# Latin/Italian: S.p.q.r



## Alxmrphi

How would you translate this latin message into Italian and does it still have much of a civic meaning in Italy, or Rome, even?


----------



## Necsus

Alex, have a look at this post I sent to Brian in Congrats...


----------



## Alxmrphi

lol, after I posted, I went onto wikipedia and read that, possible translations, I wasn't aware it wasn't fully known, also on wikipedia, I found this quite amusing..

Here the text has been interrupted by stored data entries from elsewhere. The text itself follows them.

import Summits.NavierStokesRegularity.NavierStokesRegularity.Theorems.EfficiencyFloorRigidExitSliceGroup
import HarnessLib

/-!
# Route `EfficiencyFloor`, support `RigidExit` (stmt-25513) on the `ProductionEfficiencyDecay` ladder (stmt-22866):
# THE COMPACT-STABILISER SLICE — orbit tangent sequences admit representatives at rate `O(τₙ)`

Helper file (`--supports stmt-NavierStokesRegularity-22866`; line `efficiency_floor`), second half of the slice begun in
`…RigidExitSliceGroup`, settling the (RATE) residue of item (i) ORBIT SELECTION typed in `…RigidExitTangentConeRate` for sequences
already known to lie in ONE symmetry orbit (which is what clause (a) of `MaximiserSetRigidity` with `…OrbitClosed`/`…ScaleClock`
provides). Setting: a continuous, differentiable profile `m : ℝ³ → ℝ³` vanishing at infinity and not identically zero; orbit points
`wₙ = λₙ Cₙ m(λₙ C'ₙ(· − aₙ))` (`λₙ > 0`, `C'ₙ Cₙ = Cₙ C'ₙ = I`, `Cₙ` inner-product preserving) with `λₙ → 1`, `τₙ ↓ 0`, and
POINTWISE convergent difference quotients `τₙ⁻¹(wₙ(x) − m(x)) → h(x)`.

* `exists_subseq_tendsto_stabiliser` (§2): compactness modulo the stabiliser — along a subsequence the parameters converge to a
  stabiliser element `(1, C₀, C₀', a₀)` (translations cannot escape: the profile vanishes at infinity but `m ≢ 0`).
* `tendsto_mul_rate` (§1): first-order expansion of the group product at the identity — both partial differentials are the identity, so
  `d⁻¹((e + dΞ + o(d))·(e − dΞ + o(d)) − e) → 0`.
* `slice_core` (§3): THE SLICE. If representatives `Gₖ → e` are distance-minimising in their stabiliser cosets
  (`‖Gₖ − e‖ ≤ ‖Gₖ s − e‖` for every stabiliser element `s`) while `‖Gₖ − e‖/τₖ → ∞` and the `τₖ`-quotients of `Gₖ·m − m` converge
  pointwise, contradiction: the unit directions `(Gₖ − e)/‖Gₖ − e‖` subconverge to a unit tangent `Ξ` killed by the differential of
  the orbit map; `Ξ` exponentiates into the stabiliser (`…SliceGroup`), and the competitor `Gₖ · exp(−‖Gₖ − e‖ Ξ)` beats the minimum.
* `rate_of_orbit` (§4, the (RATE) statement for single-orbit sequences, in the format of `TangentCone.tangentCone_of_rate`): along a
  subsequence the `w_(φ n)` admit representatives OVER `m` whose difference quotients `τ⁻¹(λ − 1)`, `τ⁻¹(C − I)`, `τ⁻¹(C' − I)`, `τ⁻¹ a`
  converge.

HONEST FRAMING: finite-dimensional analysis about a fixed profile; it does not supply orbit membership (clause (a)), nor item (ii)
(uniform margin); (RATE) for the normalised-maximiser set, `RigidExit`, `LerayFloorGap`, `ProductionEfficiencyDecay` (stmt-22866) and
Navier–Stokes regularity stay OPEN; no summit statement is proved. [folklore]
-/

-- the problem directory repeats the summit name (`NavierStokesRegularity/NavierStokesRegularity`)
set_option linter.dupNamespace false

> A joke in the Vatican tells that Pope John XXIII asked a bishop about the meaning of SPQR, displayed on the personal coat of arms of the Pope, read backwards *RQPS*. He answered the question himself with: "*R*ideo *Q*uia *P*apa *S*um" - "I laugh, because I am the Pope".


----------



## bejosc

Senatus Populusque Quiritium Romanorum


----------



## Alberto77

As long as I know it is Senatus Populus-Que Romanus, 
il Senato ed il Popolo romano
ciao
alb


----------



## DrLindenbrock

As for SPQR's civic meaning, it is still one of the official symbols of the city of Rome.


----------



## judkinsc

Senatus Populusque Roman(or)um.

The Senate and People of the Romans.


----------



## DrLindenbrock

I always heard Senatus Populusque Romanus, like Alberto77 said.


----------



## Necsus

As I said in my linked post (#2), I found various reliable explanations:
Senatus Populusque Quirit(i)um Romanorum,
o Senatus Populusque Romanus/Romani/Romae

and other explanations less reliable :
Small Profits Quick Returns
Sono Pazzi Questi Romani (Obelix - M.Marchesi)


----------